Expected local layout:

assets/benchmarks/LIBERO/
assets/datasets/libero_goal_agentview.h5
checkpoints/libero/lewm_epoch_40_object.ckpt

Train the OFT-style action head:

python libero/train_libero_goal_lewm_oft_head.py \
  --libero-root assets/benchmarks/LIBERO \
  --init-policy checkpoints/libero/lewm_epoch_40_object.ckpt \
  --tasks all \
  --image-keys agentview_rgb,eye_in_hand_rgb \
  --chunk-len 8 \
  --action-horizon 8 \
  --hidden-dim 1024 \
  --batch-size 32 \
  --max-epochs 30 \
  --train-encoder \
  --run-dir runs/libero_goal_rcaux_oft

Evaluate:

TORCH_FORCE_NO_WEIGHTS_ONLY_LOAD=1 \
python libero/eval_libero_goal_lewm_oft_head.py \
  --checkpoint runs/libero_goal_rcaux_oft/lewm_libero_oft_head_epoch_30.ckpt \
  --tasks all \
  --n-eval 50 \
  --max-steps 600 \
  --output results/libero_goal_rcaux_oft_n50.json

On systems where robosuite cannot create an EGL offscreen context, run the same command with MUJOCO_GL=glx.

Main Reported Results

The CSV summaries in results/ mirror the reported tables. Local LeWM-family rows are mean±std over five fixed evaluation groups of 50 episodes.

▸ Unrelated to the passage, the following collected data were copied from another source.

import Summits.BirchSwinnertonDyer.BirchSwinnertonDyer.Theorems.ResidualThetaTransportAtTwoResidualSignedLambdaLowerCMAtTwoDeepHalfAwayTwoLevelwise
import Summits.BirchSwinnertonDyer.BirchSwinnertonDyer.Theorems.ResidualThetaTransportAtTwoResidualSignedLambdaLowerCMAtTwoLayerPairingOfFunMackeyDual
import HarnessLib

/-!
# Sketch (stub-ideation k1 g16, technique «weaken / strengthen») — GLUE-7 CONCRETE in LAYER currency:
# the S₀-side levelwise call `DeepHalfLevelwiseAway.exists_admissible_prescribed_of_levelwise_orthogonal` (p694988)
# consumes its orthogonality hypothesis ONLY ORBIT-SUMMED through per-orbit level characters `ψ_{w,i} : H¹(U_{n,w}, A_ρ[p^k]|) →+ ℤ/p^k`,
# and returns a class whose conjugate layer pairings `layerPairingOf … (g_{w,i} · c)` ARE the prescribed characters (a = 1).

Crux `ResidualThetaCountLowerPureAtTwo` (stmt-BirchSwinnertonDyer-26074), stub `stub_cmLambdaLower` = RSL_g (stmt-22608), line `onepair`
item 7 (S4₀ `stub_deepHalfAwayTwo`). Folder sketch of seat `planner-sidea-stub_cmLambdaLower-1-g16`; THEOREMS only, no `sorry`.
BSD is NOT proved by any of this; RSL_g / 26074 stay OPEN. Everything is CONDITIONAL on the orbit-summed hypothesis `hsum`.

* §A `exists_local_components_layerPairingH1Of_eq` — SYNTHESIS: per-orbit characters `ψ i` ↦ a LOCAL class `a' ∈ H¹(ℚ_v, Maps(Γ/Γ_n, M))`
  whose Mackey components `x i` have `⟨x i, ·⟩_{n,N,v} = ψ i` (local Tate duality perfectness `layerPairingH1Of_bijective` +
  H¹-Mackey joint surjectivity `exists_local_forall_component_eq`).
* §B `localTatePairingZMod_canonical_local_shapiroLift_eq_sum` — READBACK of the hT₀-summand: `⟨a', loc_v(H¹(Ψ)(Sh b))⟩_v = Σ_i ⟨x i, loc_n(g_i · b)⟩`.
* §C `layerLocOf_conjMap_eq_of_localization_shapiroLift_eq` / `layerPairingOf_conjMap_eq` — READBACK of the conclusion:
  `loc_v(Sh c) = a'` ⟹ `loc_n(g_i · c) = x i` ⟹ `layerPairingOf (g_i · c) = ψ i`.
* §E `exists_injective_zmodToAddCircle` / `sum_eq_zero_of_sum_val_nsmul_eq_zero` / `exists_zmodChar_of_nsmul_eq_zero` — CURRENCY:
  a character `χ : D →+ ℚ/ℤ` of an `N`-torsion group is `(ψ ·).val • (1/N)` for a unique `ψ : D →+ ℤ/N`, and `ℤ/N`-sums are read in `ℚ/ℤ`
  faithfully (the step `χ w c ∘ jAway w n k ↦ ψ_{w,c}` from the AwayPins frame, and `Σ χ (locAway …) = 0 ↦ hsum`).
* §D `exists_admissible_layerPairingOf_eq_of_orbitSum_orthogonal` — the ONE-CALL S4₀ levelwise theorem in the currency of the AwayPins value pin:
  from `hsum : ∀ b [unr][inf][p], Σ_{w ∈ S₀} Σ_i ψ w i (loc_n(g_{w,i} · b)) = 0` to `∃ c [adm] ∧ ∀ w ∈ S₀ ∀ i, layerPairingOf … κ w n (g_{w,i} · c) = ψ w i`.
-/

set_option autoImplicit false
set_option linter.dupNamespace false

noncomputable section

open scoped Classical

namespace Summit.BirchSwinnertonDyer.BirchSwinnertonDyer.Cruxes.ResidualThetaCountLowerPureAtTwo.SideaK1G16Away

open CategoryTheory Function Field NumberField IsDedekindDomain
  Literature.NumberTheory.EllipticCurves Literature.NumberTheory.EllipticCurves.CyclotomicLayer
  Literature.NumberTheory.EllipticCurves.GreenbergSelmer
  Literature.NumberTheory.GaloisRepresentations Literature.NumberTheory.GaloisRepresentations.DiscreteGaloisModule
  Literature.NumberTheory.GaloisCohomology ZpExtension
open Summit.BirchSwinnertonDyer.BirchSwinnertonDyer.Theorems
open Summit.BirchSwinnertonDyer.BirchSwinnertonDyer.Theorems.ThetaTransport.LayerPairingNondegenerate
  (layerPairingH1Of_bijective localTatePairingZMod_canonical_coind_eq_sum_layerPairingH1Of)
open Summit.BirchSwinnertonDyer.BirchSwinnertonDyer.Theorems.ThetaTransport.LayerPairingMackeyDual
  (exists_local_forall_component_eq cohomologyMap_resCoindFinHomR_localization_shapiroLift)

section Generic

variable {M : Type} [AddCommGroup M] [TopologicalSpace M] [DiscreteTopology M] [Finite M]
  (ρM : DiscreteGaloisModule ℚ M) (N : ℕ) [NeZero N]
  (e : M → M → AlgebraicClosure ℚ)
  (hμ : ∀ S T, e S T ^ N = 1)
  (hadd₁ : ∀ S₁ S₂ T, e (S₁ + S₂) T = e S₁ T * e S₂ T)
  (hadd₂ : ∀ S T₁ T₂, e S (T₁ + T₂) = e S T₁ * e S T₂)
  (hgal : ∀ (σ : absoluteGaloisGroup ℚ) (S T : M), σ • e S T = e (ρM σ S) (ρM σ T))
  {p : ℕ} [Fact p.Prime] (κ : ZpExtension ℚ p) (v : HeightOneSpectrum (𝓞 ℚ)) (n : ℕ)

/-! ## §A Synthesis of the prescribed local class from per-orbit level characters -/

/-- **SYNTHESIS.** For orbit representatives `g` (`hbij`) and per-orbit characters `ψ i : H¹(U_n, M|) →+ ℤ/N` there is a LOCAL class
`a' ∈ H¹(ℚ_v, Maps(Γ_ℚ ⧸ Γ_n, M))` with Mackey components `x i` (`H¹(Φ_{g_iΓ_n}) a' = Sh(x i)`) such that `⟨x i, ·⟩_{n,N,v} = ψ i`
(left adjoint of the layer pairing onto: `layerPairingH1Of_bijective`; joint surjectivity `exists_local_forall_component_eq`).
[cite: MilneADT2006, Ch. I Cor. 2.3] [cite: NeukirchSchmidtWingberg2008, I §6 Prop. (1.6.4)] -/
theorem exists_local_components_layerPairingH1Of_eq [CompactSpace (absoluteGaloisGroup ℚ)]
    [CompactSpace (absoluteGaloisGroup (v.adicCompletion ℚ))] [Fintype (absoluteGaloisGroup ℚ ⧸ κ.layerSubgroup n)]
    (hnondeg : ∀ T, (∀ S, e S T = 1) → T = 0) (hN : ∀ m : M, N • m = 0)
    {ι : Type} (g : ι → absoluteGaloisGroup ℚ)
    (hbij : Function.Bijective fun q : ι × (absoluteGaloisGroup (v.adicCompletion ℚ) ⧸ layerGroup κ v n) =>
      quotientMapOfHom (κ.layerSubgroup n) (resGalOfEmb (closureEmb (K := ℚ) (v.adicCompletion ℚ))) q.2 *
        (g q.1 : absoluteGaloisGroup ℚ ⧸ κ.layerSubgroup n))
    (ψ : ι → (continuousCohomology 1 (subgroupRep (localRepOf ρM v) (layerGroup κ v n)) →+ ZMod N)) :
    ∃ (a' : galoisCohomology ((ρM.coind (κ.layerSubgroup n) (κ.isOpen_layerSubgroup n)).toLocal (Sum.inr v)) 1)
      (x : ι → continuousCohomology 1 (subgroupRep (localRepOf ρM v) (layerGroup κ v n))),
      (∀ i, layerPairingH1Of ρM N e hμ hadd₁ hadd₂ hgal κ v n (x i) = ψ i) ∧
      ∀ i, cohomologyMap (resCoindFinHomR ρM.toTopRep (κ.layerSubgroup n) (resGalOfEmb (closureEmb (K := ℚ) (v.adicCompletion ℚ)))
        (g i : absoluteGaloisGroup ℚ ⧸ κ.layerSubgroup n)) 1 a' = layerShapiroOf ρM κ v n (x i) := by
  have hb := (layerPairingH1Of_bijective ρM N e hμ hadd₁ hadd₂ hgal κ v n hnondeg hN).1
  choose x hx using fun i => hb.2 (ψ i)
  obtain ⟨u, hu⟩ := exists_local_forall_component_eq ρM κ v n g hbij x
  exact ⟨u, x, hx, hu⟩

/-! ## §B Readback of the `hT₀`-summand: prescribed local class against `loc_v(H¹(Ψ)(Sh b))` -/

/-- **READBACK (hypothesis side).** For a local class `a'` with Mackey components `x i` and a layer class `b ∈ H¹(Γ_n, M)`:
`⟨a', loc_v(H¹(Ψ)(Sh b))⟩_v (mod N, canonical) = Σ_i ⟨x i, loc_n(g_i · b)⟩_{n,N,v}` (`localization_cohomologyMap_coindTateDualMor` +
`localTatePairingZMod_canonical_coind_eq_sum_layerPairingH1Of` + `cohomologyMap_resCoindFinHomR_localization_shapiroLift`).
[cite: NeukirchSchmidtWingberg2008, I §5 Prop. (1.5.3) (iv), I §6 (1.6.5)] [cite: MilneADT2006, Ch. I §6 (proof of Prop. 6.9)] -/
theorem localTatePairingZMod_canonical_local_shapiroLift_eq_sum [CompactSpace (absoluteGaloisGroup ℚ)]
    [CompactSpace (absoluteGaloisGroup (v.adicCompletion ℚ))] [Fintype (absoluteGaloisGroup ℚ ⧸ κ.layerSubgroup n)]
    {s : absoluteGaloisGroup ℚ ⧸ κ.layerSubgroup n → absoluteGaloisGroup ℚ}
    (hs : ∀ y, (s y : absoluteGaloisGroup ℚ ⧸ κ.layerSubgroup n) = y)
    (hs1 : s ((1 : absoluteGaloisGroup ℚ) : absoluteGaloisGroup ℚ ⧸ κ.layerSubgroup n) = 1)
    {ι : Type} [Fintype ι] (g : ι → absoluteGaloisGroup ℚ)
    (hbij : Function.Bijective fun q : ι × (absoluteGaloisGroup (v.adicCompletion ℚ) ⧸ layerGroup κ v n) =>
      quotientMapOfHom (κ.layerSubgroup n) (resGalOfEmb (closureEmb (K := ℚ) (v.adicCompletion ℚ))) q.2 *
        (g q.1 : absoluteGaloisGroup ℚ ⧸ κ.layerSubgroup n))
    (a' : galoisCohomology ((ρM.coind (κ.layerSubgroup n) (κ.isOpen_layerSubgroup n)).toLocal (Sum.inr v)) 1)
    (x : ι → continuousCohomology 1 (subgroupRep (localRepOf ρM v) (layerGroup κ v n)))
    (hx : ∀ i, cohomologyMap (resCoindFinHomR ρM.toTopRep (κ.layerSubgroup n) (resGalOfEmb (closureEmb (K := ℚ) (v.adicCompletion ℚ)))
        (g i : absoluteGaloisGroup ℚ ⧸ κ.layerSubgroup n)) 1 a' = layerShapiroOf ρM κ v n (x i))
    (b : H1 ρM (κ.layerSubgroup n)) :
    localTatePairingZMod (ρM.coind (κ.layerSubgroup n) (κ.isOpen_layerSubgroup n)) N (Sum.inr v)
        (LocalInvariants.canonical ℚ N (Sum.inr v)) a'
        (galoisCohomology.localization ((ρM.coind (κ.layerSubgroup n) (κ.isOpen_layerSubgroup n)).tateDual N) (Sum.inr v) 1
          (cohomologyMap (coindTateDualMor ρM ρM (κ.layerSubgroup n) (pairingHomOfFun N e hμ hadd₁ hadd₂) (κ.isOpen_layerSubgroup n)
              (fun σ S T => (contPairingOfFun ρM N e hμ hadd₁ hadd₂ hgal).toLin_smul σ S T)) 1
            (shapiroLift ρM.toTopRep (κ.layerSubgroup n) (κ.isOpen_layerSubgroup n) hs hs1 b))) =
      ∑ i, layerPairingH1Of ρM N e hμ hadd₁ hadd₂ hgal κ v n (x i)
        (layerLocOf ρM κ v n (conjMap ρM.toTopRep (κ.layerSubgroup n) (g i) 1 b)) := by
  rw [localization_cohomologyMap_coindTateDualMor]
  exact localTatePairingZMod_canonical_coind_eq_sum_layerPairingH1Of ρM N e hμ hadd₁ hadd₂ hgal κ v n g hbij a' _ x
    (fun i => layerLocOf ρM κ v n (conjMap ρM.toTopRep (κ.layerSubgroup n) (g i) 1 b)) hx
    (fun i => cohomologyMap_resCoindFinHomR_localization_shapiroLift ρM κ v n hs hs1 (g i) b)
import Summits.QuantumFields.GaugeBoot.Certificates.SparseReducedWindow
import Summits.QuantumFields.GaugeBoot.Certificates.KZL2rpD3b7UpDA
import HarnessLib

/-!
# Kernel replay of the certsdp certificate `kzL2_D3_b7_max_rp_G2` — part G: factor-row assembly and objective (gb_lean_emit_win 0.10.1)

HONEST FRAMING (cell `pub-gaugeboot`): certified bounds on lattice expectations at stated coupling,
gauge group, dimension and torus size; NOT a mass gap, NOT a continuum limit, NOT a string tension;
NOT Yang–Mills-summit-bearing (barriers `FixedCouplingUltralocality`, `PerturbativeInvisibility`).

Certificate sha256 `052d25ceb0860abff8362024358d17b9a22db2ff2822c3be46be6f1fe5d52e97` (problem `kzL2_D3_b7_max_rp_G2`, sha256 `58cadebe932dd4101ccfd5c6cced32b482c45074ff64dce95cdaae152bc689d2`): `GB` = all factor rows (data parts
`Certificates/KZL2rpD3b7UpD….lean` concatenated), the INTEGER objective row `cZ`, the certified bound `lowerQ`, and the kernel check
`gb_len` (factor rows fit the padded dimension 38). Windows: `Certificates/KZL2rpD3b7UpA….lean`; assembly + theorems: `Certificates/KZL2rpD3b7Up.lean`.
Data/plumbing only; nothing is claimed about lattice gauge theory in this file.
-/

namespace Summit.QuantumFields.GaugeBoot.Certificates.KZL2rpD3b7Up

noncomputable section

open Summit.QuantumFields.GaugeBoot.Certificates.Sparse

/-- All factor rows (concatenation of the data parts' block lists). -/
def GB : List (List (List ℤ)) := GBa

/-- Objective as a sparse INTEGER row: (-1)·y_1. -/
def cZ : List (ℕ × ℤ) := [(1, Int.negSucc 0)]

/-- The certified lower bound on the objective (exact): `-3215737892584562852350007639/3731954005150360262317965312` (≈ -0.8616767216709). -/
def lowerQ : ℚ := -3215737892584562852350007639/3731954005150360262317965312

set_option maxHeartbeats 0 in
/-- Kernel check: every factor row of every block has length `≤ 38`. -/
theorem gb_len : lenCheckAll KZL2rpD3b7Up.GB 38 40 = true := by
  decide +kernel

end

end Summit.QuantumFields.GaugeBoot.Certificates.KZL2rpD3b7Up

TaskLeWMLeWM-contRC-auxMatched delta
TwoRoom88.8±3.088.8±3.098.0±1.4+9.2
Reacher81.2±7.982.8±7.287.2±6.4+4.4
Push-T90.4±3.091.2±3.990.8±3.3-0.4
Wall50.4±6.5--83.6±3.6+33.2
Cube72.4±5.972.8±5.276.0±7.5+3.2

For TwoRoom, Reacher, Push-T, and Cube, matched deltas compare against LeWM-cont. For Wall, no continuation control is available, so the matched delta compares against local LeWM.

Citation

@article{li2026predictive,
  title={Predictive but Not Plannable: RC-aux for Latent World Models},
  author={Li, Wenyuan and Li, Guang and Maeda, Keisuke and Ogawa, Takahiro and Haseyama, Miki},
  journal={arXiv preprint arXiv:2605.07278},
  year={2026}
}

This project builds on LeWorldModel, stable-worldmodel, stable-pretraining, DINO-WM, and LIBERO. Please cite the corresponding original work when using those components.